Collected data:
--- START ---

import Literature.NumberTheory.Automorphic.LanglandsTunnellBridgeL2
import Literature.NumberTheory.Automorphic.ArthurClozelFibresRepData
import HarnessLib

/-!
# Tunnell's bridge: the `A_G`-normalisation discharged, assembly from five named facts
(proofs; companion to `Literature.NumberTheory.Automorphic.LanglandsTunnellBridgeL2`)

`LanglandsTunnellBridgeL2` proves the named fact
`Literature.NumberTheory.Automorphic.hasEntireContinuation_artinLFunction_of_isPiOfArtinRep`
(Tunnell, Bull. AMS 5 (1981), p. 173, ¶2: "When `π = π(ρ)` the L-series of `π` and `ρ` agree, and
since cuspidal representations have entire L-series, Artin's conjecture follows") from four named
facts of the tree — Artin's functional equation `artin_functional_equation`, Godement–Jacquet for
`GL₂` `godementJacquet (n := 2)`, and Borel–Jacquet's dictionary `AutomorphicRepsGL.exists_isAssociatedL2`,
`hasSatakeParamAt_iff_L2` — plus one *unnamed* hypothesis (N), the `A_G`-normalisation of cuspidal
Borel–Jacquet data: every cuspidal `π` of `GL₂(𝔸_F)` has, up to a shift `q_v^{-w}`, the Satake
parameters of an `A_G`-invariant cuspidal datum `π₀` ("`π = π₀ ⊗ |det|^{w}` with `π₀` unitary",
Borel–Jacquet 1979, 5.7; "We may assume `π, π'` unitary", Arthur–Clozel 1989, Ch. 3, proof of
Thm. 3.1).

This file **proves (N)** for `GL_n`, `n ≥ 1`, from the single named fact `cuspidal_W'_eq_bot`
(a cuspidal datum is realised on a stable complement of `W'`; Borel–Jacquet 1979, 4.6), using the
split-centre character `a ↦ a^μ` of an irreducible datum
(`AutomorphicRepData.exists_apply_posRealScalar_mul_eq_cpow`, `AutomorphicRepDataSplitCenter`), the
twist by `|det|_𝔸^{s}`, `s = -μ/(n[K:ℚ])` (`AutomorphicTwistNorm`), and the effect of the twist on
Satake parameters (`t_{π ⊗ |det|^s, v} = q_v^{-s} t_{π,v}`):

* `CuspidalAutomorphicRepData.exists_centerInvariant_satake_shift` — **(N)**: for every cuspidal
  datum `π` of `GL_n(𝔸_K)` there are an `A_G`-invariant cuspidal datum `π₀` and `w ∈ ℂ` such that
  every Satake parameter `β` of `π₀` at any finite place `v` yields the Satake parameter
  `β · q_v^{-w}` of `π` at `v`;
* `hasEntireContinuation_artinLFunction_of_isPiOfArtinRep_of_facts` — **the bridge from five named
  facts and nothing else**: (FE) `artin_functional_equation`, (GJ) `godementJacquet (n := 2)`,
  `AutomorphicRepsGL.exists_isAssociatedL2`, `hasSatakeParamAt_iff_L2`, `cuspidal_W'_eq_bot`
  (all for `GL₂` over every number field, level and automorphic measure);
* `langlands_tunnell_hasEntireContinuation_of_cases_of_facts` — the target over `ℚ` from the three
  cases of strong Artin and the same five facts.

Consequently the discharge `hasEntireContinuation_artinLFunction_of_isPiOfArtinRep_holds` is the
term `hasEntireContinuation_artinLFunction_of_isPiOfArtinRep_of_facts` applied to the five `_holds`
theorems of those facts, once they exist. Everything here is proved; no definition, no named fact.

## References

* J. Tunnell, *Artin's conjecture for representations of octahedral type*, Bull. AMS 5 (1981),
  p. 173 [Tunnell1981].
* A. Borel, H. Jacquet, *Automorphic forms and automorphic representations*, Proc. Sympos. Pure
  Math. 33 (1979), part 1, §4.6, 5.7 [BorelJacquetCorvallis1979].
* J. Arthur, L. Clozel, *Simple algebras, base change, and the advanced theory of the trace
  formula*, Ann. of Math. Stud. 120 (1989), Ch. 3, proof of Thm. 3.1 [ArthurClozelAMS120].
* R. Godement, H. Jacquet, *Zeta functions of simple algebras*, LNM 260 (1972), Thm. 13.8
  [GodementJacquet1972].
-/

noncomputable section

open scoped MatrixGroups NNReal Classical
open NumberField IsDedekindDomain MeasureTheory Filter

namespace Literature.NumberTheory.Automorphic

open Literature.NumberTheory.GaloisRepresentations (HeckeCharacter ideleGroup)

/-! ### (N): the `A_G`-normalisation of a cuspidal Borel–Jacquet datum -/

section Normalisation

variable {n : ℕ} {K : Type} [Field K] [NumberField K] {hcpt : isCompact_glFiniteIntegralLevel n K}

/-- **"We may assume `π` unitary" at the level of Satake parameters** (Borel–Jacquet 1979, 5.7:
"`π = π₀ ⊗ |det|^s` with `π₀` unitary"; Arthur–Clozel 1989, Ch. 3, proof of Thm. 3.1). Granting
`cuspidal_W'_eq_bot` (a cuspidal datum `π = W / W'` of `GL_n(𝔸_K)`, `n ≥ 1`, is realised by some
`π₁ = W₁ / ⊥` with `W₁ ⊓ W' = ⊥`, `W₁ ⊔ W' = W`): there are an `A_G`-invariant cuspidal datum `π₀`
and `w ∈ ℂ` such that whenever `β` is a Satake parameter of `π₀` at a finite place `v`, the multiset
`β · q_v^{-w}` is a Satake parameter of `π` at `v`. Proof: `A_G` acts on `W₁` by `a ↦ a^μ`
(`AutomorphicRepData.exists_apply_posRealScalar_mul_eq_cpow`); `π₀ := π₁ ⊗ |det|_𝔸^{s}`,
`s = -μ/(n[K:ℚ])`, is cuspidal and `A_G`-invariant (`exists_cuspidalAutomorphicRepData_map_mulChar_detTwist`,
`mulChar_detTwist_apply_posRealScalar_mul_of_cpow`); untwisting by `|det|^{-s}` multiplies Satake
parameters by `q_v^{s}` (`AutomorphicRepData.HasSatakeParamAt.of_map_mulChar_detTwist_of_cpow`), and
`π₁`, `π` have the same Satake parameters (`AutomorphicRepData.HasSatakeParamAt.of_compl`); take
`w := -s`. [cite: BorelJacquetCorvallis1979, 5.7] [cite: ArthurClozelAMS120, Ch. 3, proof of Thm. 3.1] -/
theorem CuspidalAutomorphicRepData.exists_centerInvariant_satake_shift [NeZero n]
    (hcl : cuspidal_W'_eq_bot hcpt) (π : CuspidalAutomorphicRepData n K hcpt) :
    ∃ (π₀ : CuspidalAutomorphicRepData n K hcpt) (w : ℂ),
      (∀ φ ∈ π₀.1.W, ∀ z ∈ (AdelicGroupData.gl n K).center', ∀ g, φ (z * g) = φ g) ∧
      ∀ (v : HeightOneSpectrum (𝓞 K)) (β : Multiset ℂ), π₀.1.HasSatakeParamAt v β →
        π.1.HasSatakeParamAt v (β.map (· * (v.residueCard : ℂ) ^ (-w))) := by
  -- clean realisation `π₁ = W₁ / ⊥` and its `A_G`-character `a ↦ a^μ`
  obtain ⟨π₁, h1W', h1inf, h1sup⟩ := hcl π
  obtain ⟨μ, hμ⟩ := π₁.1.exists_apply_posRealScalar_mul_eq_cpow h1W'
  -- the normalising exponent `s₀ = -μ / (n [K:ℚ])` and the character `|·|_𝔸^{s₀}`
  have hnd : ((n * Module.finrank ℚ K : ℕ) : ℂ) ≠ 0 := by
    exact_mod_cast (Nat.mul_ne_zero (NeZero.ne n) Module.finrank_pos.ne')
  set s₀ : ℂ := -μ / (n * Module.finrank ℚ K : ℕ) with hs₀
  have hs : s₀ * (n * Module.finrank ℚ K : ℕ) = -μ := by rw [hs₀, div_mul_cancel₀ _ hnd]
  obtain ⟨χ, hχ⟩ := exists_heckeCharacter_ideleNorm_cpow K s₀
  -- the twisted datum `π₀ = π₁ ⊗ |det|^{s₀}`
  obtain ⟨π₀, h0W, h0W'⟩ := exists_cuspidalAutomorphicRepData_map_mulChar_detTwist hχ π₁
  refine ⟨π₀, -s₀, fun φ hφ z hz g => ?_, fun v β hβ => ?_⟩
  · -- `A_G`-invariance of the twisted forms
    rw [h0W] at hφ
    obtain ⟨φ₁, hφ₁, rfl⟩ := hφ
    obtain ⟨t, rfl⟩ := hz
    exact mulChar_detTwist_apply_posRealScalar_mul_of_cpow hχ hs (hμ φ₁ hφ₁) t g
  · -- untwist: `π₁ = π₀ ⊗ |det|^{-s₀}` has the Satake parameter `q_v^{s₀} β`, and so does `π`
    have h1W : π₁.1.W = π₀.1.W.map (mulChar (detTwist n χ⁻¹)) := by
      rw [h0W, detTwist_inv, map_mulChar_inv_map_mulChar]
    have h1W'' : π₁.1.W' = π₀.1.W'.map (mulChar (detTwist n χ⁻¹)) := by
      rw [h0W', h1W', Submodule.map_bot, Submodule.map_bot]
    have h1 : π₁.1.HasSatakeParamAt v (β.map (((v.residueCard : ℂ) ^ (-(-s₀))) * ·)) :=
      AutomorphicRepData.HasSatakeParamAt.of_map_mulChar_detTwist_of_cpow (inv_apply_of_cpow hχ)
        h1W h1W'' hβ
    have hπ : π.1.HasSatakeParamAt v (β.map (((v.residueCard : ℂ) ^ (-(-s₀))) * ·)) :=
      AutomorphicRepData.HasSatakeParamAt.of_compl h1W' h1inf h1sup h1
    have hcomm : β.map (· * (v.residueCard : ℂ) ^ (-(-s₀))) =
        β.map (((v.residueCard : ℂ) ^ (-(-s₀))) * ·) :=
      Multiset.map_congr rfl fun x _ => mul_comm _ _
    rw [hcomm]
    exact hπ

/-- (N) in the almost-everywhere form used by
`hasEntireContinuation_artinLFunction_of_isPiOfArtinRep_of_godementJacquet_of_isAssociatedL2`.
[cite: BorelJacquetCorvallis1979, 5.7] -/
theorem CuspidalAutomorphicRepData.exists_centerInvariant_satake_shift_eventually [NeZero n]
    (hcl : cuspidal_W'_eq_bot hcpt) (π : CuspidalAutomorphicRepData n K hcpt) :
    ∃ (π₀ : CuspidalAutomorphicRepData n K hcpt) (w : ℂ),
      (∀ φ ∈ π₀.1.W, ∀ z ∈ (AdelicGroupData.gl n K).center', ∀ g, φ (z * g) = φ g) ∧
      ∀ᶠ v in cofinite, ∀ β : Multiset ℂ, π₀.1.HasSatakeParamAt v β →
        π.1.HasSatakeParamAt v (β.map (· * (v.residueCard : ℂ) ^ (-w))) := by
  obtain ⟨π₀, w, h₀, h⟩ := CuspidalAutomorphicRepData.exists_centerInvariant_satake_shift hcl π
  exact ⟨π₀, w, h₀, Eventually.of_forall h⟩

end Normalisation

/-! ### The bridge from five named facts -/

section Main

/-- **Tunnell's bridge from five named facts of the tree.** Assume, for `GL₂` over every number
field (every compact-level witness, every automorphic measure): (FE) `artin_functional_equation`
(Neukirch VII (12.6)); (GJ) `godementJacquet (n := 2)` (the standard L-function of a cuspidal
`Π ≤ L²_cusp` is entire with functional equation against the contragredient; Godement–Jacquet 1972,
Thm. 13.8; for `n = 2` Jacquet–Langlands 1970, Thm. 11.1); Borel–Jacquet's dictionary between
cuspidal data and `L²_cusp` — `AutomorphicRepsGL.exists_isAssociatedL2` (an `A_G`-invariant cuspidal
datum is associated with a cuspidal subrepresentation of `L²`), `hasSatakeParamAt_iff_L2` (the two
notions of Satake parameter agree) — and `cuspidal_W'_eq_bot` (realisation on a complement of `W'`,
Borel–Jacquet 1979, 4.6). Then `hasEntireContinuation_artinLFunction_of_isPiOfArtinRep` holds:
`π = π(σ)` almost everywhere forces `L(s, σ)` to be entire (Tunnell 1981, p. 173 ¶2). Proof:
`hasEntireContinuation_artinLFunction_of_isPiOfArtinRep_of_godementJacquet_of_isAssociatedL2` with
(N) `CuspidalAutomorphicRepData.exists_centerInvariant_satake_shift_eventually`.
[cite: Tunnell1981, p. 173] [cite: GodementJacquet1972, Thm. 13.8]
[cite: BorelJacquetCorvallis1979, §4.6 and 5.7] [cite: NeukirchANT1999, VII §12, Thm. (12.6)] -/
theorem hasEntireContinuation_artinLFunction_of_isPiOfArtinRep_of_facts
    (hFE : ∀ (F : Type) [Field F] [NumberField F], artin_functional_equation (K := F))
    (hGJ : ∀ (F : Type) [Field F] [NumberField F]
      (μ : Measure (AdelicGroupData.gl 2 F).automorphicQuotient)
      [(AdelicGroupData.gl 2 F).IsAutomorphicMeasure μ], godementJacquet (n := 2) (K := F) (μ := μ))
    (hA : ∀ (F : Type) [Field F] [NumberField F] (hcpt : isCompact_glFiniteIntegralLevel 2 F)
      (μ : Measure (AdelicGroupData.gl 2 F).automorphicQuotient)
      [(AdelicGroupData.gl 2 F).IsAutomorphicMeasure μ], AutomorphicRepsGL.exists_isAssociatedL2 hcpt μ)
    (hL2 : ∀ (F : Type) [Field F] [NumberField F] (hcpt : isCompact_glFiniteIntegralLevel 2 F)
      (μ : Measure (AdelicGroupData.gl 2 F).automorphicQuotient)
      [(AdelicGroupData.gl 2 F).IsAutomorphicMeasure μ], hasSatakeParamAt_iff_L2 hcpt μ)
    (hcl : ∀ (F : Type) [Field F] [NumberField F] (hcpt : isCompact_glFiniteIntegralLevel 2 F),
      cuspidal_W'_eq_bot hcpt) :
    hasEntireContinuation_artinLFunction_of_isPiOfArtinRep :=
  hasEntireContinuation_artinLFunction_of_isPiOfArtinRep_of_godementJacquet_of_isAssociatedL2
    hFE hGJ hA hL2 @fun F _ _ hcpt π =>
      CuspidalAutomorphicRepData.exists_centerInvariant_satake_shift_eventually (hcl F hcpt) π

/-- **The target over `ℚ` from the three cases of strong Artin and the five named facts**
(`langlands_tunnell_hasEntireContinuation_of_cases` with
`hasEntireContinuation_artinLFunction_of_isPiOfArtinRep_of_facts`).
[cite: Tunnell1981, p. 173 and Theorem] [cite: LanglandsBaseChange1980, §3] -/
theorem langlands_tunnell_hasEntireContinuation_of_cases_of_facts
    (hd : strongArtin_of_isDihedralType) (ht : strongArtin_of_isTetrahedralType)
    (ho : strongArtin_of_isOctahedralType)
    (hFE : ∀ (F : Type) [Field F] [NumberField F], artin_functional_equation (K := F))
    (hGJ : ∀ (F : Type) [Field F] [NumberField F]
      (μ : Measure (AdelicGroupData.gl 2 F).automorphicQuotient)
      [(AdelicGroupData.gl 2 F).IsAutomorphicMeasure μ], godementJacquet (n := 2) (K := F) (μ := μ))
    (hA : ∀ (F : Type) [Field F] [NumberField F] (hcpt : isCompact_glFiniteIntegralLevel 2 F)
      (μ : Measure (AdelicGroupData.gl 2 F).automorphicQuotient)
      [(AdelicGroupData.gl 2 F).IsAutomorphicMeasure μ], AutomorphicRepsGL.exists_isAssociatedL2 hcpt μ)
    (hL2 : ∀ (F : Type) [Field F] [NumberField F] (hcpt : isCompact_glFiniteIntegralLevel 2 F)
      (μ : Measure (AdelicGroupData.gl 2 F).automorphicQuotient)
      [(AdelicGroupData.gl 2 F).IsAutomorphicMeasure μ], hasSatakeParamAt_iff_L2 hcpt μ)
    (hcl : ∀ (F : Type) [Field F] [NumberField F] (hcpt : isCompact_glFiniteIntegralLevel 2 F),
      cuspidal_W'_eq_bot hcpt) :
    langlands_tunnell_hasEntireContinuation :=
  langlands_tunnell_hasEntireContinuation_of_cases hd ht ho
    (hasEntireContinuation_artinLFunction_of_isPiOfArtinRep_of_facts hFE hGJ hA hL2 hcl)

end Main

end Literature.NumberTheory.Automorphic

end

--- END ---

# [Task requirements]
From the entries above, write out only the lines starting at the line that holds "is cuspidal and" and ending at the line that holds "obtain ⟨μ, hμ⟩", keeping both and matching them exactly.

# [Your solution]
`s = -μ/(n[K:ℚ])`, is cuspidal and `A_G`-invariant (`exists_cuspidalAutomorphicRepData_map_mulChar_detTwist`,
`mulChar_detTwist_apply_posRealScalar_mul_of_cpow`); untwisting by `|det|^{-s}` multiplies Satake
parameters by `q_v^{s}` (`AutomorphicRepData.HasSatakeParamAt.of_map_mulChar_detTwist_of_cpow`), and
`π₁`, `π` have the same Satake parameters (`AutomorphicRepData.HasSatakeParamAt.of_compl`); take
`w := -s`. [cite: BorelJacquetCorvallis1979, 5.7] [cite: ArthurClozelAMS120, Ch. 3, proof of Thm. 3.1] -/
theorem CuspidalAutomorphicRepData.exists_centerInvariant_satake_shift [NeZero n]
    (hcl : cuspidal_W'_eq_bot hcpt) (π : CuspidalAutomorphicRepData n K hcpt) :
    ∃ (π₀ : CuspidalAutomorphicRepData n K hcpt) (w : ℂ),
      (∀ φ ∈ π₀.1.W, ∀ z ∈ (AdelicGroupData.gl n K).center', ∀ g, φ (z * g) = φ g) ∧
      ∀ (v : HeightOneSpectrum (𝓞 K)) (β : Multiset ℂ), π₀.1.HasSatakeParamAt v β →
        π.1.HasSatakeParamAt v (β.map (· * (v.residueCard : ℂ) ^ (-w))) := by
  -- clean realisation `π₁ = W₁ / ⊥` and its `A_G`-character `a ↦ a^μ`
  obtain ⟨π₁, h1W', h1inf, h1sup⟩ := hcl π
  obtain ⟨μ, hμ⟩ := π₁.1.exists_apply_posRealScalar_mul_eq_cpow h1W'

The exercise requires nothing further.